INFO [10-17|10:05:09] Imported new chain segment blocks=39 txs=622 mgas=786.045 elapsed=8.029s mgasps=97.895 number=75497034 hash=498c05…10ad90 cache=4.59mB
INFO [10-17|10:05:18] Imported new chain segment blocks=40 txs=533 mgas=805.272 elapsed=8.143s mgasps=98.883 number=75497074 hash=281afa…0c7c5f cache=5.01mB
WARN [10-17|10:05:24] Failed to retrieve stats server message err="read tcp 172.18.0.2:56718->45.82.64.150:3000: read: connection reset by peer"

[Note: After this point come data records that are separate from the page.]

/-- Integrability transfers along the affine map (non-degenerate case).
[cite: DavisRabinowitz1984, Sect. 5.4 (5.4.7)-(5.4.8)] -/
theorem integrableOn_convexHull_triple_iff {a b c : ℝ × ℝ} (hD : triangleDet a b c ≠ 0) (f : ℝ × ℝ → ℝ) :
    IntegrableOn f (convexHull ℝ {a, b, c}) ↔ IntegrableOn (fun q => f (triangleParam a b c q)) unitTriangle := by
  rw [← image_triangleParam_unitTriangle,
    integrableOn_image_iff_integrableOn_abs_det_fderiv_smul volume measurableSet_unitTriangle
      (fun q _ => (hasFDerivAt_triangleParam a b c q).hasFDerivWithinAt) (injective_triangleParam hD).injOn f]
  simp only [det_triangleLinear, smul_eq_mul]
  have hD' : |triangleDet a b c| ≠ 0 := abs_ne_zero.2 hD
  constructor
  · intro h
    refine (h.const_mul |triangleDet a b c|⁻¹).congr (ae_of_all _ fun q => ?_)
    show |triangleDet a b c|⁻¹ * (|triangleDet a b c| * f (triangleParam a b c q)) = f (triangleParam a b c q)
    rw [← mul_assoc, inv_mul_cancel₀ hD', one_mul]
  · intro h
    exact h.const_mul _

WARN [10-17|10:05:25] Full stats report failed err="write tcp 172.18.0.2:56718->45.82.64.150:3000: use of closed network connection"

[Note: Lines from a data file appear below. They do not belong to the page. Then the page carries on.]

import Mathlib.Combinatorics.SimpleGraph.Connectivity.Connected
import Mathlib.Analysis.SpecialFunctions.Trigonometric.Basic
import Mathlib.Analysis.SpecialFunctions.Exp
import Mathlib.Computability.Encoding
import Literature.Computability.Complexity.BoolEncodings
import Literature.Computability.Complexity.Promise
import HarnessLib

/-!
# Braid words, the Kauffman bracket of a plat closure, and the Aharonov–Jones–Landau problem

Trunk T-CPLX-QUANT (Literature/Computability/QuantumComplexity); definition request
`defn-jonesApproxProblem` (route QuantumAdvantage/PromiseLift, crux #3).

## Mathematical content

* A **braid word** on `n` strands is a list of signed Artin generators `σᵢ^{±1}`, `i < n - 1`
  (`BraidWord n = List (Fin (n - 1) × Bool)`, `true` = positive).
* The **plat closure** `b^{pl}` of a braid `b` with an even number `n` of strands connects the
  strand ends `(2l, 2l+1)` pairwise at the top and at the bottom (AJL Def. 2.7).
* The **Kauffman bracket** `⟨L⟩(A) = Σ_σ A^{σ₊ - σ₋} d^{|σ| - 1}`, `d = -A² - A⁻²`, sum over states
  `σ` choosing at each crossing one of the two smoothings, `|σ|` = number of closed loops
  (AJL Def. 2.8; Kauffman 1987). For a braid diagram every crossing `σᵢ^{±1}` has the "identity"
  smoothing (two vertical strands) and the "capcup" smoothing `Eᵢ`; following AJL Def. 2.5
  (`ρ_A(σᵢ) = A Eᵢ + A⁻¹ I`) the capcup smoothing of a positive crossing carries `A` and the identity
  smoothing `A⁻¹`, and conversely for `σᵢ⁻¹`. We COMPUTE `|σ|` combinatorially: the smoothed plat
  diagram is a graph on the points `(level j, position p)`, `j ≤ m`, `p < n`, whose edges are the
  vertical strand segments, the capcups chosen by `σ`, and the plat caps; every point has degree
  `2`, so `|σ|` is its number of connected components (Mathlib `SimpleGraph.ConnectedComponent`;
  parallel arcs collapse to one edge without changing connectivity).
* The **Jones polynomial** `V_L(t) = (-A)^{3 w(L)} ⟨L⟩` at `t = A⁻⁴` (AJL Def. 2.10); at
  `A = i e^{-iπ/(2k)}` one has `t = e^{2πi/k}`, `d = 2 cos(π/k)` (AJL §3, proof of Thm. 1.1) and
  `|V_L(t)| = |⟨L⟩(A)|` since `|A| = 1`, so the modulus needs no orientation/writhe:
  `jonesPlatModulus k b = |V_{b^{pl}}(e^{2πi/k})|`.
* The **AJL promise problem at the fifth root of unity** (`jonesApproxProblem`), in the threshold
  form requested by the route: instances `⟨n, b, θ_num, θ_den, prec⟩` (`n` even `≥ 2`, `b` a braid
  word on `n` strands given with `ℕ` generator indices, `θ = θ_num/θ_den`, `prec ≥ 1` IN UNARY so
  the promise gap `1/prec` is inverse polynomial in the input length);
  YES: `|V_{b^{pl}}(e^{2πi/5})| / d^{n/2-1} ≥ θ + 1/prec`; NO: `≤ θ` (`d = 2cos(π/5)`, the golden
  ratio). Additive approximation of `V_{b^{pl}}(e^{2πi/k})` to within `ε d^{n/2-1}`-type windows is
  BQP-complete (AJL Thms. 1.2–1.3 for constant `k`; Freedman–Larsen–Wang 2002; Aharonov–Arad 2011,
  Thm. 1.1, for all polynomial `k`); the threshold form is the standard promise-decision version of
  that additive approximation task.

## Sources

* D. Aharonov, V. Jones, Z. Landau, *A polynomial quantum algorithm for approximating the Jones
  polynomial*, Algorithmica 55 (2009) 395–421 (arXiv:quant-ph/0511096): Def. 2.5 (`ρ_A`), Def. 2.7
  (plat closure), Def. 2.8 (bracket state sum), Def. 2.10 (Jones polynomial), Thms. 1.1–1.3.
* D. Aharonov, I. Arad, *The BQP-hardness of approximating the Jones polynomial*, New J. Phys. 13
  (2011) 035019, §1 (problem statement, Thm. 1.1).
* M. Freedman, M. Larsen, Z. Wang, *A modular functor which is universal for quantum
  computation*, CMP 227 (2002) 605.
* L. H. Kauffman, *State models and the Jones polynomial*, Topology 26 (1987) 395.

## Design choices

* State-sum (Kauffman bracket) route, not the path-model representation: no Temperley–Lieb
  algebra is needed, only loop counting, which is a connected-component count.
* Braid words as data are `List (Fin (n-1) × Bool)` (requester's format); the state sum is written
  for `Fin m`-indexed words (`w = b.get`). Raw instances carry `ℕ` indices and are validated
  (`RawJonesInstance.IsValid`); invalid strings are neither YES nor NO.
* Junk: for odd `n` the last strand is left open by the "plat caps" (the diagram is then a tangle;
  the count still type-checks); `d ^ (n/2 - 1)` uses `ℕ` division/subtraction, exact for even
  `n ≥ 2`; `⟨L⟩` uses `d ^ (|σ| - 1)` with `|σ| ≥ 1` whenever `n ≥ 1`.
* Mathlib has braid groups only abstractly (`PresentedGroup` could host Artin's presentation) and
  no knot polynomials (searched `braid`, `Jones`, `Kauffman`, `Temperley`): genuine new topic.
-/

noncomputable section

open Computability Complex

namespace Literature.Computability.QuantumComplexity

/-! ### Braid words and smoothing states -/

/-- A braid word on `n` strands: a list of signed Artin generators `(i, ε)`, `σᵢ^{ε}` with
`i < n - 1` acting on strands `i, i+1` and `ε = true` for `σᵢ`, `false` for `σᵢ⁻¹`.
[Aharonov–Jones–Landau 2009, §2.1 (Artin generators of `Bₙ`)] [cite: AharonovJonesLandau2009, §2.1] -/
abbrev BraidWord (n : ℕ) : Type := List (Fin (n - 1) × Bool)

/-- The points of the sliced plat diagram of an `m`-crossing braid word on `n` strands: level
`j ∈ {0, …, m}` (below crossing `j+1`, above crossing `j`) and strand position `p < n`. [Aharonov–Jones–Landau 2009, §2 (braid diagrams)] [folklore] -/
abbrev DiagramPoint (m n : ℕ) : Type := Fin (m + 1) × Fin n

/-- The arcs of the plat diagram of the word `w` smoothed according to the state `s`
(`s j = true`: crossing `j` replaced by the capcup `Eᵢ`; `false`: by two vertical strands), as a
relation on diagram points: vertical strand segments across level `j → j+1` (absent at the two
positions of a capcup-smoothed crossing), the two horizontal arcs of each capcup, and the plat
caps joining positions `(2l, 2l+1)` at the bottom level `0` and the top level `m`.
[Aharonov–Jones–Landau 2009, Def. 2.7 (plat closure), Def. 2.8 (states and smoothings)] [cite: AharonovJonesLandau2009, Def. 2.8] -/
def smoothingRel {m n : ℕ} (w : Fin m → Fin (n - 1) × Bool) (s : Fin m → Bool) :
    DiagramPoint m n → DiagramPoint m n → Prop := fun v v' =>
  -- vertical strand segments through the level of crossing `j`
  (∃ j : Fin m, v.1 = j.castSucc ∧ v'.1 = j.succ ∧ v.2 = v'.2 ∧
      ¬ (s j = true ∧ ((v.2 : ℕ) = (w j).1 ∨ (v.2 : ℕ) = (w j).1 + 1))) ∨
  -- capcup smoothing of crossing `j`: horizontal arcs below and above it
  (∃ j : Fin m, s j = true ∧ (v.2 : ℕ) = (w j).1 ∧ (v'.2 : ℕ) = (w j).1 + 1 ∧
      ((v.1 = j.castSucc ∧ v'.1 = j.castSucc) ∨ (v.1 = j.succ ∧ v'.1 = j.succ))) ∨
  -- plat closure caps at the bottom and at the top
  (((v.1 = 0 ∧ v'.1 = 0) ∨ (v.1 = Fin.last m ∧ v'.1 = Fin.last m)) ∧
      Even (v.2 : ℕ) ∧ (v'.2 : ℕ) = (v.2 : ℕ) + 1)

/-- The smoothed plat diagram of state `s` as a simple graph on diagram points (Mathlib
`SimpleGraph.fromRel`, symmetrised; parallel arcs become one edge, which does not change the
components). [Aharonov–Jones–Landau 2009, Def. 2.8] [folklore] -/
def smoothingGraph {m n : ℕ} (w : Fin m → Fin (n - 1) × Bool) (s : Fin m → Bool) :
    SimpleGraph (DiagramPoint m n) :=
  SimpleGraph.fromRel (smoothingRel w s)

/-- The number `|σ|` of closed loops of the state `s`: the number of connected components of the
smoothed plat diagram (every point has degree two, so components are exactly the loops).
[Aharonov–Jones–Landau 2009, Def. 2.8 (`|σ|`)] [cite: AharonovJonesLandau2009, Def. 2.8] -/
def loopCount {m n : ℕ} (w : Fin m → Fin (n - 1) × Bool) (s : Fin m → Bool) : ℕ :=
  Nat.card (smoothingGraph w s).ConnectedComponent

/-! ### The Kauffman bracket and the Jones modulus of a plat closure -/

/-- The weight of a smoothed crossing in the bracket state sum, AJL convention
`ρ_A(σᵢ) = A Eᵢ + A⁻¹ I`: a positive crossing contributes `A` when capcup-smoothed and `A⁻¹` when
identity-smoothed; a negative crossing the reverse. [Aharonov–Jones–Landau 2009, Def. 2.5 and
Def. 2.8 (`A^{σ₊ - σ₋}`)] [cite: AharonovJonesLandau2009, Def. 2.5] -/
def crossingWeight (A : ℂ) (positive smooth : Bool) : ℂ :=
  if positive = smooth then A else A⁻¹

/-- The loop value `d = -A² - A⁻²`. [Aharonov–Jones–Landau 2009, Thm. 1.1, Claim 2.1] [cite: AharonovJonesLandau2009, Claim 2.1] -/
def loopValue (A : ℂ) : ℂ :=
  -A ^ 2 - A⁻¹ ^ 2

/-- **The Kauffman bracket of the plat closure** of the `m`-crossing braid word `w` on `n` strands:
`⟨w^{pl}⟩(A) = Σ_{σ : Fin m → Bool} (∏_j weight_j(σ)) · d^{|σ| - 1}`.
[Aharonov–Jones–Landau 2009, Def. 2.8 (bracket state sum); Kauffman 1987] [cite: AharonovJonesLandau2009, Def. 2.8] -/
def kauffmanBracketPlat {m n : ℕ} (A : ℂ) (w : Fin m → Fin (n - 1) × Bool) : ℂ :=
  ∑ s : Fin m → Bool, (∏ j, crossingWeight A (w j).2 (s j)) * loopValue A ^ (loopCount w s - 1)

/-- The AJL evaluation point `A_k = i e^{-iπ/(2k)}`, for which `A_k⁻⁴ = e^{2πi/k}` and
`d = -A_k² - A_k⁻² = 2 cos(π/k)`. [Aharonov–Jones–Landau 2009, §3 (proof of Thm. 1.1:
"`d = -A² - A⁻²` for `A = i e^{-πi/2k}`")] [cite: AharonovJonesLandau2009, §3] -/
def ajlPoint (k : ℕ) : ℂ :=
  I * exp (-(Real.pi / (2 * k) : ℝ) * I)

/-- The loop value at level `k`, `d = 2 cos(π/k)` (as a real number).
[Aharonov–Jones–Landau 2009, Thm. 1.1] [cite: AharonovJonesLandau2009, Thm. 1.1] -/
def ajlLoopValue (k : ℕ) : ℝ :=
  2 * Real.cos (Real.pi / k)

/-- **`|V_{b^{pl}}(e^{2πi/k})|`**, the modulus of the Jones polynomial of the plat closure of the
braid word `b` at the `k`-th root of unity, computed as `|⟨b^{pl}⟩(A_k)|`
(`V_L(A⁻⁴) = (-A)^{3w(L)} ⟨L⟩` and `|A_k| = 1`, so the writhe/orientation drops out of the modulus).
[Aharonov–Jones–Landau 2009, Def. 2.10, Thm. 1.2] [cite: AharonovJonesLandau2009, Def. 2.10] -/
def jonesPlatModulus (k : ℕ) {n : ℕ} (b : BraidWord n) : ℝ :=
  ‖kauffmanBracketPlat (ajlPoint k) b.get‖

/-- The normalised AJL quantity `|V_{b^{pl}}(e^{2πi/k})| / d^{n/2 - 1}` (`n` even; `ℕ` division and
subtraction). [Aharonov–Jones–Landau 2009, Thm. 1.2 (approximation window `∝ d^{n/2-1}`·…);
Aharonov–Arad 2011, §1] [cite: AharonovJonesLandau2009, Thm. 1.2] -/
def ajlRatio (k n : ℕ) (b : BraidWord n) : ℝ :=
  jonesPlatModulus k b / ajlLoopValue k ^ (n / 2 - 1)

/-! ### The promise problem at the fifth root of unity -/

/-- A raw instance of the AJL problem: number of strands `n`, a word with `ℕ` generator indices and
signs, threshold numerator/denominator `θ_num, θ_den`, and precision `prec`.
[Aharonov–Jones–Landau 2009, Thms. 1.2–1.3] [folklore] -/
abbrev RawJonesInstance : Type := ℕ × List (ℕ × Bool) × ℕ × ℕ × ℕ

namespace RawJonesInstance

/-- Validity of a raw instance: `n` even and `≥ 2`, every generator index `< n - 1`, `θ_den ≥ 1`,
`prec ≥ 1`. [Aharonov–Jones–Landau 2009, Def. 2.7 (plat closure needs an even number of strands)] [folklore] -/
def IsValid (x : RawJonesInstance) : Prop :=
  Even x.1 ∧ 2 ≤ x.1 ∧ (∀ g ∈ x.2.1, g.1 < x.1 - 1) ∧ 1 ≤ x.2.2.2.1 ∧ 1 ≤ x.2.2.2.2

/-- The braid word of a raw instance: generators with index `< n - 1` are kept (all of them on
valid instances), out-of-range ones (invalid instances only) are dropped. [folklore] -/
def toBraidWord (x : RawJonesInstance) : BraidWord x.1 :=
  x.2.1.filterMap fun g => if h : g.1 < x.1 - 1 then some (⟨g.1, h⟩, g.2) else none

/-- The threshold `θ = θ_num / θ_den`. [folklore] -/
def threshold (x : RawJonesInstance) : ℝ :=
  (x.2.2.1 : ℝ) / (x.2.2.2.1 : ℝ)

/-- The precision parameter `prec` (encoded in unary). [folklore] -/
def prec (x : RawJonesInstance) : ℕ :=
  x.2.2.2.2

/-- YES-instances: valid and `|V_{b^{pl}}(e^{2πi/5})| / d^{n/2-1} ≥ θ + 1/prec`.
[Aharonov–Jones–Landau 2009, Thms. 1.2–1.3; Aharonov–Arad 2011, §1] [cite: AharonovJonesLandau2009, Thm. 1.3] -/
def yesSet : Set RawJonesInstance :=
  {x | x.IsValid ∧ x.threshold + 1 / (x.prec : ℝ) ≤ ajlRatio 5 x.1 x.toBraidWord}

/-- NO-instances: valid and `|V_{b^{pl}}(e^{2πi/5})| / d^{n/2-1} ≤ θ`.
[Aharonov–Jones–Landau 2009, Thms. 1.2–1.3; Aharonov–Arad 2011, §1] [cite: AharonovJonesLandau2009, Thm. 1.3] -/
def noSet : Set RawJonesInstance :=
  {x | x.IsValid ∧ ajlRatio 5 x.1 x.toBraidWord ≤ x.threshold}

/-- The Boolean encoding of raw instances: binary `n`, the word as a list of (binary index, sign)
pairs, binary `θ_num`, `θ_den`, and `prec` in UNARY (Mathlib `unaryEncodingNat`), via the tree's
`pairBool`/`listBool` combinators. [Goldreich 2006, §1.1 (encodings); Arora–Barak 2009, §0.1] [folklore] -/
def encoding : Encoding RawJonesInstance Bool :=
  encodingNatBool.pairBool <|
    (encodingNatBool.pairBool encodingBoolBool).listBool.pairBool <|
      encodingNatBool.pairBool <| encodingNatBool.pairBool unaryEncodingNat

end RawJonesInstance

/-- **The Aharonov–Jones–Landau problem at the fifth root of unity** as a promise problem over
`{0,1}*`: YES = encodings of valid `⟨n, b, θ_num, θ_den, prec⟩` with
`|V_{b^{pl}}(e^{2πi/5})| / d^{n/2-1} ≥ θ_num/θ_den + 1/prec`, NO = those with `≤ θ_num/θ_den`
(`d = 2 cos(π/5)`; `prec` in unary, so the gap is inverse-polynomial in the input length). Additive
approximation of the plat-closure Jones polynomial at `e^{2πi/k}` is BQP-complete
(AJL Thms. 1.2–1.3, Freedman–Larsen–Wang; Aharonov–Arad Thm. 1.1); this is its threshold
(promise-decision) form. [Aharonov–Jones–Landau 2009, Thms. 1.2–1.3; Aharonov–Arad 2011, §1;
Freedman–Larsen–Wang 2002] [cite: AharonovJonesLandau2009, Thm. 1.3] -/
def jonesApproxProblem : Literature.Computability.Complexity.PromiseProblem :=
  Literature.Computability.Complexity.PromiseProblem.ofEncoding RawJonesInstance.encoding
    RawJonesInstance.yesSet RawJonesInstance.noSet

/-! ### API -/

/-- The YES- and NO-sets are disjoint (the gap `1/prec > 0`), hence so is the promise problem's
underlying pair of instance sets. [Aharonov–Arad 2011, §1] [folklore] -/
theorem disjoint_yesSet_noSet : Disjoint RawJonesInstance.yesSet RawJonesInstance.noSet := by
  rw [Set.disjoint_left]
  rintro x ⟨hv, hy⟩ ⟨-, hn⟩
  have hp : (0 : ℝ) < 1 / (x.prec : ℝ) := by
    have : (1 : ℝ) ≤ x.prec := by exact_mod_cast hv.2.2.2.2
    positivity
  linarith

/-- The problem's yes/no languages, unfolded. [folklore] -/
theorem jonesApproxProblem_yes :
    jonesApproxProblem.yes = RawJonesInstance.encoding.encode '' RawJonesInstance.yesSet := rfl

/-- Weights of a positive crossing: capcup `A`, identity `A⁻¹` (AJL Def. 2.5). [folklore] -/
@[simp] theorem crossingWeight_true (A : ℂ) (sm : Bool) :
    crossingWeight A true sm = if sm then A else A⁻¹ := by
  cases sm <;> simp [crossingWeight]

/-- Weights of a negative crossing: capcup `A⁻¹`, identity `A`. [folklore] -/
@[simp] theorem crossingWeight_false (A : ℂ) (sm : Bool) :
    crossingWeight A false sm = if sm then A⁻¹ else A := by
  cases sm <;> simp [crossingWeight]

/-- With no crossings the bracket is `d^{|∅| - 1}` (a single, empty state). [Kauffman 1987] [folklore] -/
theorem kauffmanBracketPlat_nil {n : ℕ} (A : ℂ) (w : Fin 0 → Fin (n - 1) × Bool) :
    kauffmanBracketPlat A w = loopValue A ^ (loopCount w (fun i => i.elim0) - 1) := by
  simp only [kauffmanBracketPlat, Finset.univ_unique, Finset.sum_singleton, Finset.univ_eq_empty,
    Finset.prod_empty, one_mul]
  congr

end Literature.Computability.QuantumComplexity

INFO [10-17|10:05:26] Imported new chain segment blocks=44 txs=549 mgas=844.683 elapsed=8.110s mgasps=104.148 number=75497118 hash=f0429a…60e27b cache=4.99mB
INFO [10-17|10:05:28] Persisted trie from memory database nodes=1728 size=572.36kB time=12.981777ms gcnodes=7555 gcsize=2.91mB gctime=24.929708ms livenodes=9151 livesize=3.14mB
INFO [10-17|10:05:28] Persisted trie from memory database nodes=0 size=0.00B time=4.71µs gcnodes=0 gcsize=0.00B gctime=74.78µs livenodes=1 livesize=0.00B
INFO [10-17|10:05:28] Persisted trie from memory database nodes=0 size=0.00B time=2.16µs gcnodes=0 gcsize=0.00B gctime=53.612µs livenodes=1 livesize=0.00B
INFO [10-17|10:05:34] Imported new chain segment blocks=43 txs=554 mgas=845.706 elapsed=8.009s mgasps=105.582 number=75497161 hash=ec557f…9d8b89 cache=4.71mB
INFO [10-17|10:05:42] Imported new chain segment blocks=42 txs=549 mgas=824.981 elapsed=8.094s mgasps=101.919 number=75497203 hash=389103…84bd62 cache=4.74mB
I can reach the stats server with netcat or curl, I'm unsure why the application is getting TCP errors:
ubuntu@node:~$ host stats.xinfin.network
stats.xinfin.network has address 45.82.64.150
ubuntu@node:~$ nc stats.xinfin.network -zv 3000
Connection to stats.xinfin.network 3000 port [tcp/*] succeeded!
Does the node name passed as $INSTANCE_NAME need to be unique?
Are there any configuration options we can change in the node settings, or recommendations that you would make for system configuration to increase performance?
Is there any documentation on troubleshooting this kind of issue out there we should take a look at?